– Конечно, знаю.
– Ладно, пошли внутрь. Я хочу, чтобы моя невестка получила свои заслуженные похвалы. Пусть поговорят. И монашки в том числе. – Мэйбл повернулась, чтобы подняться по лестнице. Эльза стояла неподвижно, глядя вдаль. – Что с тобой? – спросила Мэйбл.
– Все так быстро кончается. И это грустно.
– Вся грусть улетучится, как только в парадах начнут участвовать наши дети. Твой Доминик будет шагать в год своей конфирмации, и кто знает – вдруг у меня родится девочка, и однажды она станет Майской королевой, и ты сплетешь ей венец? Вот будет здорово, правда?
– Это будет прекрасно.
Эльза вошла в школу вслед за Мэйбл. Она думала не о параде, не о розах и не о венцах. В этот святой день поминовения матерей Эльза думала о своей маме, о том, как сильно по ней скучает, и о том, что никогда этой боли не суждено утихнуть, потому что маму она никогда больше не увидит.
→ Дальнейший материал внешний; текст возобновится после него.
import Summits.BirchSwinnertonDyer.BirchSwinnertonDyer.Theorems.CumulativeHeegnerLeopoldtCumulativeHeegnerInclusionAtThreeTraceZeroHeegnerModuleTorsion
import Summits.BirchSwinnertonDyer.Rank1Residual.Additive.UnramifiedBaseChange
import Literature.NumberTheory.EllipticCurves.HeegnerNormPointExistenceAnyConductorProofs
import Literature.NumberTheory.EllipticCurves.CornutVatsal2007.GoodCMPointsLevelPSquared
import Literature.NumberTheory.DiophantineGeometry.ConductorAdditiveProofs
import Literature.NumberTheory.DiophantineGeometry.ConductorRingOfIntegersProofs
import Literature.NumberTheory.EllipticCurves.SzpiroLocalDataProofs
import HarnessLib

/-!
# Route `CumulativeHeegnerLeopoldt`, crux K1 `CumulativeHeegnerInclusionAtThree` (stmt-BirchSwinnertonDyer-24198),
# stub A (= crux stmt-26896): the Heegner-module barrier ON THE ACTUAL OBJECTS — Cornut–Vatsal families exist on
# the Leopoldt cell, their traces are torsion, their points are non-trivial, and `ℋ_∞(F) = ⊥` for them

Width prover bsd-line-chl-k1-p1-w2 g6, `--supports stmt-BirchSwinnertonDyer-24198`. THEOREMS ONLY (no definition, no
named fact, no `sorry`). Closes the OBJECT DEFICIT (a′) of the K1 lineage memos (A-LINE-INPUT-AUDIT §2, BARRIER-MEMO-A26896
§3/§3b): the barrier lemmas of LEAD g3 (`…TraceZeroHeegnerModuleTorsion.heegnerModule_eq_bot_on_leopoldtCell_of_(eventually_)
traceTorsion`, p622685/p623095) take a Heegner family `F` with torsion traces as INPUT; until now the tree produced
Heegner families only for `p ∤ N`.

* §1 `sq_dvd_conductorNorm_of_addv_three` — an additive `3` has `f₃ ≥ 2`, so `9 ∣ N_E` (Silverman ATAEC IV.10.2 (c), tree
  `two_le_conductorExponent_iff_holds`); on the cell (`ClassO6 W 3`) this is Cornut–Vatsal's `δ = v₃(N) ≥ 2`.
* §2 `exists_heegnerFamily_on_leopoldtCell` — UNCONDITIONAL: for every frame of the cell (any `K`, `Dt`, `β`, `jbar`, any
  `ℤ₃`-extension `κ`) a Heegner family tied to `(Dt, β)` EXISTS (`exists_heegnerFamily_Dt_eq_of_dvd_sq_sub`, p640007:
  Darmon Thm. 3.6 at every conductor, `9 ∣ N` allowed).
* §3 `exists_heegnerFamily_heegnerModule_eq_bot_on_leopoldtCell` — CONDITIONAL on the ONE named fact
  `CornutVatsal2007.exists_heegnerFamily_traceTorsion_of_sq_dvd` (p640511; CV 2007 Lemma 4.9 (iii)/6.14 + Thm. 1.10 at
  `δ ≥ 2`): on the cell, for every anticyclotomic `κ` with generator `γ`, every `Λ`-adic Selmer datum `D`, orientation `β`
  and `jbar`, there is a Heegner family `F` tied to `(Dt, β)` with TORSION traces from some layer on, whose Howard/Perrin-Riou
  module VANISHES, `ℋ_∞(F) = ⊥`, and — when `3 ∤ h_K` — whose points `z_j`, `j ≥ j₀`, are of INFINITE order. So the
  Howard-currency degeneracy (R1) of BARRIER-MEMO-A26896 bites on GENUINE, NON-TRIVIAL Heegner families of the cell, not
  only on hypothetical trace-zero ones: every `heegnerCharIdeal`/`heegnerModuleIndex`-valued statement about such an `F` is
  Heegner-free (`heegnerCharIdeal D F = char_Λ 𝔖`, §3 `heegnerCharIdeal_eq_charIdeal_…`).
HONEST FRAMING: plumbing of two Literature items landed this session into LEAD g3's lemma; a barrier datum for the
ideation of A 26896 (any A-line must use the CUMULATIVE / tempered classes, not `ℋ_∞`), not a step toward K1; A and K1
stay OPEN; BSD is not proved by any of this.

References: Cornut–Vatsal 2007 (LMS LNS 320) Lemma 4.9 (iii), Lemma 6.14, Thm. 1.10; [PerrinRiou1987BSMF] §3.4 Prop. 10;
[Howard2004HeegnerKolyvagin] §3.3; [SilvermanATAEC1994] IV.10.2.
-/

set_option autoImplicit false
-- `Summit.BirchSwinnertonDyer.BirchSwinnertonDyer.…`: the summit/problem path repeats by design (D-0017)
set_option linter.dupNamespace false

noncomputable section

open scoped Classical

open WeierstrassCurve IsDedekindDomain Literature.NumberTheory.EllipticCurves
  Literature.NumberTheory.EllipticCurves.ModularForms

namespace Summit.BirchSwinnertonDyer.BirchSwinnertonDyer.Theorems.CumulativeHeegnerInclusionAtThreeCornutVatsalFamily

/-! ## §1 `9 ∣ N` at an additive `3` -/

/-- **An additive prime `3` divides the conductor at least twice**: `Addv W 3 → 3² ∣ N_E` (`f_v ≥ 2` iff additive,
Silverman ATAEC IV.10.2 (c) = tree `two_le_conductorExponent_iff_holds`; `N_E = ∏ p^{f_p}`,
`factorization_conductorNorm_primesEquiv_symm`). [cite: SilvermanATAEC1994, IV.10.2 (c)] -/
theorem sq_dvd_conductorNorm_of_addv_three (W : WeierstrassCurve ℚ) [W.IsElliptic] [W.IsGloballyMinimal]
    (hadd : Literature.NumberTheory.EllipticCurves.Rank1Residual.Addv W 3) : 3 ^ 2 ∣ W.conductorNorm ℤ := by
  haveI : Fact (Nat.Prime 3) := ⟨Nat.prime_three⟩
  set u : HeightOneSpectrum (NumberField.RingOfIntegers ℚ) :=
    (Rat.HeightOneSpectrum.primesEquiv (R := NumberField.RingOfIntegers ℚ)).symm ⟨3, Nat.prime_three⟩ with hudef
  have hadd' : W.HasAdditiveReductionAt u :=
    Summit.BirchSwinnertonDyer.Rank1Residual.Additive.hasAdditiveReductionAt_of_addv W 3 hadd
  haveI : Finite (IsLocalRing.ResidueField (u.adicCompletionIntegers ℚ)) :=
    HeightOneSpectrum.finite_residueField_adicCompletionIntegers ℚ u
  haveI : PerfectField (IsLocalRing.ResidueField (u.adicCompletionIntegers ℚ)) := PerfectField.ofFinite
  have h2 : 2 ≤ W.conductorExponent u := (W.two_le_conductorExponent_iff_holds u).mpr hadd'
  rw [W.conductorExponent_ringOfIntegers_eq u, hudef, Equiv.apply_symm_apply] at h2
  have hN : W.conductorNorm ℤ ≠ 0 := (W.conductorNorm_pos_holds).ne'
  refine (Nat.prime_three.pow_dvd_iff_le_factorization hN).mpr ?_
  rw [W.factorization_conductorNorm_primesEquiv_symm ⟨3, Nat.prime_three⟩]
  exact h2

/-! ## §2 Heegner families exist on the Leopoldt cell (unconditional) -/

section Cell

variable {K : Type} [Field K] [NumberField K] {W : WeierstrassCurve ℚ} [W.IsElliptic] [W.IsGloballyMinimal]
  {N : ℕ} [NeZero N]

omit [W.IsGloballyMinimal] in
/-- **Heegner families exist on the Leopoldt cell** (indeed for any `W/ℚ` elliptic, `K` imaginary quadratic and any level):
for every parametrisation datum `Dt`, orientation `β` (`4N ∣ β² − d_K`), embedding `jbar : K̄ → ℂ` and `ℤ₃`-extension `κ`
there is `F : HeegnerFamily N W K κ jbar` with `F.Dt = Dt`, `F.β = β` — `9 ∣ N` notwithstanding (Darmon 2004 Thm. 3.6 at
EVERY conductor: `Literature.….exists_heegnerFamily_Dt_eq_of_dvd_sq_sub`). The object the barrier lemmas quantify over is
therefore never vacuous. [cite: Darmon2004, Thm. 3.6 (PDF pp. 43–44)] [cite: Howard2004HeegnerKolyvagin, §3.3] -/
theorem exists_heegnerFamily_on_leopoldtCell (hK : IsImaginaryQuadratic K) (κ : ZpExtension K 3)
    (Dt : ModularParametrizationData W N) {β : ℤ} (hβ : (4 * N : ℤ) ∣ β ^ 2 - NumberField.discr K)
    (jbar : AlgebraicClosure K →+* ℂ) :
    ∃ F : HeegnerFamily N W K κ jbar, F.Dt = Dt ∧ F.β = β :=
  exists_heegnerFamily_Dt_eq_of_dvd_sq_sub hK κ Dt hβ jbar

/-! ## §3 Cornut–Vatsal families on the cell: torsion traces, non-triviality, `ℋ_∞ = ⊥` -/

/-- **THE BARRIER ON THE ACTUAL OBJECTS.** On the Leopoldt cell of crux K1 / A (`ClassO6 W 3`: wild additive `3`, so
`9 ∣ N`; non-anomalous rational line; `N = N_E`; `K` imaginary quadratic Heegner for `N`), granted the named fact
`CornutVatsal2007.exists_heegnerFamily_traceTorsion_of_sq_dvd` (Cornut–Vatsal 2007, Lemma 4.9 (iii) with Lemma 6.14, and
Thm. 1.10 at `χ₀ = 1`, for `δ = v₃(N) ≥ 2`): for every ANTICYCLOTOMIC `ℤ₃`-extension `κ` with topological generator `γ`,
every `Λ`-adic Selmer datum `D`, every orientation `β` and embedding `jbar`, there are a Heegner family `F` tied to
`(Dt, β)` and an index `j₀` such that (i) every trace `Tr_{K_{j+1}/K_j} z_{j+1} = ∑_{i<3} γ^{3^j i} • z_{j+1}`, `j ≥ j₀`, is
TORSION; (ii) Howard's / Perrin-Riou's `Λ`-adic Heegner module VANISHES: `ℋ_∞(F) = ⊥` (LEAD g3's
`heegnerModule_eq_bot_on_leopoldtCell_of_eventually_traceTorsion`, whose torsion input `E(K_∞)[3^∞] = 0` is the cell
theorem p615628); (iii) if `3 ∤ h_K`, the points `z_j`, `j ≥ j₀`, are of INFINITE order (Mazur/Cornut–Vatsal
non-triviality) — so (ii) is not an artefact of a trivial family. CONDITIONAL on the one named fact; a barrier datum for
the ideation of A 26896 (Howard-currency statements are Heegner-free on the cell), not a step toward BSD.
[cite: CornutVatsal2007, Lemma 4.9 (iii) and Thm. 1.10] [cite: PerrinRiou1987BSMF, §3.4 Prop. 10] -/
theorem exists_heegnerFamily_heegnerModule_eq_bot_on_leopoldtCell
    (hCV : CornutVatsal2007.exists_heegnerFamily_traceTorsion_of_sq_dvd)
    (hO6 : Summit.BirchSwinnertonDyer.Rank1Residual.Additive.ClassO6 W 3)
    (hline : ∃ Φ : AddSubgroup (WeierstrassCurve.geomTorsion W ((3 : ℕ) : ℤ)),
        Literature.NumberTheory.EllipticCurves.Rank1Residual.IsRationalLine W 3 Φ ∧
        ∀ (v : IsDedekindDomain.HeightOneSpectrum (NumberField.RingOfIntegers ℚ)),
          ((3 : ℕ) : NumberField.RingOfIntegers ℚ) ∈ v.asIdeal → ∀ 𝔓 ∈ v.primesAbove,
          ¬ (∀ g ∈ 𝔓.decompositionSubgroup (Field.absoluteGaloisGroup ℚ), ∀ P ∈ Φ, g • P = P) ∧
          ¬ (∀ g ∈ 𝔓.decompositionSubgroup (Field.absoluteGaloisGroup ℚ),
              ∀ P : WeierstrassCurve.geomTorsion W ((3 : ℕ) : ℤ), g • P - P ∈ Φ))
    (hN : W.conductorNorm ℤ = N) (hK : IsImaginaryQuadratic K) (hHg : SatisfiesHeegnerHypothesis N K)
    (κ : ZpExtension K 3) (hκ : κ.IsAnticyclotomic) (γ : Field.absoluteGaloisGroup K) (hγ : κ.IsTopGenerator γ)
    (D : (W.baseChange K).LambdaAdicSelmerData κ γ) (Dt : ModularParametrizationData W N) {β : ℤ}
    (hβ : (4 * N : ℤ) ∣ β ^ 2 - NumberField.discr K) (jbar : AlgebraicClosure K →+* ℂ) :
    ∃ (F : HeegnerFamily N W K κ jbar) (j₀ : ℕ), F.Dt = Dt ∧ F.β = β ∧
      (∀ j, j₀ ≤ j → ∃ m : ℤ, m ≠ 0 ∧ m • (∑ i ∈ Finset.range 3, (γ ^ (3 ^ j * i)) • F.z (j + 1)) = 0) ∧
      heegnerModule D F = ⊥ ∧
      (¬ 3 ∣ NumberField.classNumber K → ∀ j, j₀ ≤ j → ¬ IsOfFinAddOrder (F.z j)) := by
  have h9 : 3 ^ 2 ∣ N := by
    rw [← hN]; exact sq_dvd_conductorNorm_of_addv_three W hO6.2.1
  obtain ⟨F, j₀, hDt, hβ', hTT, hNT⟩ :=
    hCV N W K hK hHg 3 (by norm_num) h9 hN κ hκ γ hγ Dt β hβ jbar
  refine ⟨F, j₀, hDt, hβ', hTT, ?_, hNT⟩
  exact CumulativeHeegnerInclusionAtThreeTraceZero.heegnerModule_eq_bot_on_leopoldtCell_of_eventually_traceTorsion
    hO6 hline hN hK hHg hγ D F j₀ hTT

/-- **Corollary (Howard currency is Heegner-free on the cell).** Under the same hypotheses the Cornut–Vatsal family `F` has
`heegnerCharIdeal D F = char_Λ(𝔖)` — Perrin-Riou's `I(ℋ_∞) = char(𝔖/ℋ_∞)` with `ℋ_∞ = 0` — so a divisibility of the shape
`char(X_tors) ∣ I(ℋ_∞)²` (Howard 2004 Thm. B / CGS Thm. C currency) carries no Heegner information for it.
CONDITIONAL on the named fact. [cite: PerrinRiou1987BSMF, §1 p. 405 (I(H_∞))] [cite: CornutVatsal2007, Lemma 4.9 (iii)] -/
theorem exists_heegnerFamily_heegnerCharIdeal_eq_charIdeal_on_leopoldtCell
    (hCV : CornutVatsal2007.exists_heegnerFamily_traceTorsion_of_sq_dvd)
    (hO6 : Summit.BirchSwinnertonDyer.Rank1Residual.Additive.ClassO6 W 3)
    (hline : ∃ Φ : AddSubgroup (WeierstrassCurve.geomTorsion W ((3 : ℕ) : ℤ)),
        Literature.NumberTheory.EllipticCurves.Rank1Residual.IsRationalLine W 3 Φ ∧
        ∀ (v : IsDedekindDomain.HeightOneSpectrum (NumberField.RingOfIntegers ℚ)),
          ((3 : ℕ) : NumberField.RingOfIntegers ℚ) ∈ v.asIdeal → ∀ 𝔓 ∈ v.primesAbove,
          ¬ (∀ g ∈ 𝔓.decompositionSubgroup (Field.absoluteGaloisGroup ℚ), ∀ P ∈ Φ, g • P = P) ∧
          ¬ (∀ g ∈ 𝔓.decompositionSubgroup (Field.absoluteGaloisGroup ℚ),
              ∀ P : WeierstrassCurve.geomTorsion W ((3 : ℕ) : ℤ), g • P - P ∈ Φ))
    (hN : W.conductorNorm ℤ = N) (hK : IsImaginaryQuadratic K) (hHg : SatisfiesHeegnerHypothesis N K)
    (κ : ZpExtension K 3) (hκ : κ.IsAnticyclotomic) (γ : Field.absoluteGaloisGroup K) (hγ : κ.IsTopGenerator γ)
    (D : (W.baseChange K).LambdaAdicSelmerData κ γ) (Dt : ModularParametrizationData W N) {β : ℤ}
    (hβ : (4 * N : ℤ) ∣ β ^ 2 - NumberField.discr K) (jbar : AlgebraicClosure K →+* ℂ) :
    ∃ (F : HeegnerFamily N W K κ jbar) (j₀ : ℕ), F.Dt = Dt ∧ F.β = β ∧
      heegnerCharIdeal D F = Module.charIdeal (IwasawaAlgebra 3) D.S ∧
      (¬ 3 ∣ NumberField.classNumber K → ∀ j, j₀ ≤ j → ¬ IsOfFinAddOrder (F.z j)) := by
  obtain ⟨F, j₀, hDt, hβ', -, hbot, hNT⟩ :=
    exists_heegnerFamily_heegnerModule_eq_bot_on_leopoldtCell hCV hO6 hline hN hK hHg κ hκ γ hγ D Dt hβ jbar
  refine ⟨F, j₀, hDt, hβ', ?_, hNT⟩
  rw [heegnerCharIdeal]
  exact Module.charIdeal_eq_of_linearEquiv (Submodule.quotEquivOfEqBot _ hbot)

end Cell

end Summit.BirchSwinnertonDyer.BirchSwinnertonDyer.Theorems.CumulativeHeegnerInclusionAtThreeCornutVatsalFamily

end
Ночной воздух чуть покалывал лицо, когда Ники крутил педали велосипеда по Белла-Виста. Он плотно поужинал макаронами с фасолью, съел горбушку хлеба, запил это все стаканом домашнего вина и поехал на свою вторую работу. Привстав на педалях, Ники свернул на Брод-стрит, и ветер дул ему в лицо, пока он ехал мимо домов, в которых жили друзья его детства, те, с кем водился он, не считая компании своих кузенов. Проезжая мимо, он напевал фамилии, как слова из арии:
Де Мео, Ла Преа,
Феста, Теста, Фьорделлизи, Джованнини,
Окемо, Кудемо, Коммунале,
Ларантино, Константино,
Имбези, Кончесси, Бельджорно, Морроне! Спатафора!
Куттоне, Карузо, Микуччи, Меуччи,
Джераче, Чьярланте, Стампоне, Кантоне.
Мессина, Кортина, Матера, Феррара,
Кучинелли, Маринелли, Белланка, Ронка,
Палермо, Дзеппа! Феррагамо!
Руджиеро, Флорио, Д’Иорио… Сабатине, Де Реа, Мартино!
Ники съехал с тротуара на грязноватую аллейку позади Театра Борелли, пропев последнюю строку:
Навечно Борелли!
Он перенес вес на руль, оторвал ноги от педалей и спрыгнул на тротуар, будто велосипед был конем, а он – жокеем. Припарковав велосипед на стоянке у служебного входа, Ники направился, насвистывая, в обход здания к главному театральному подъезду.
Ники не просто входил в фойе Театра Борелли, он входил в свой храм. Вестибюль сиял великолепием Belle Йpoque[29] – однако то была красота, познавшая тяжкие времена, побывавшая по ту сторону и все-таки выжившая. Сусальное золото на сводчатом потолке облезло от времени, но по-прежнему сияло. Впечатляющие полукруглые лестничные пролеты вели на бельэтаж. При ближайшем рассмотрении было видно, что плюшевая обивка на поручнях вытерлась местами, а ковровая дорожка на ступенях истончилась, но издалека богатый красный плюш и шерсть смотрелись царственно.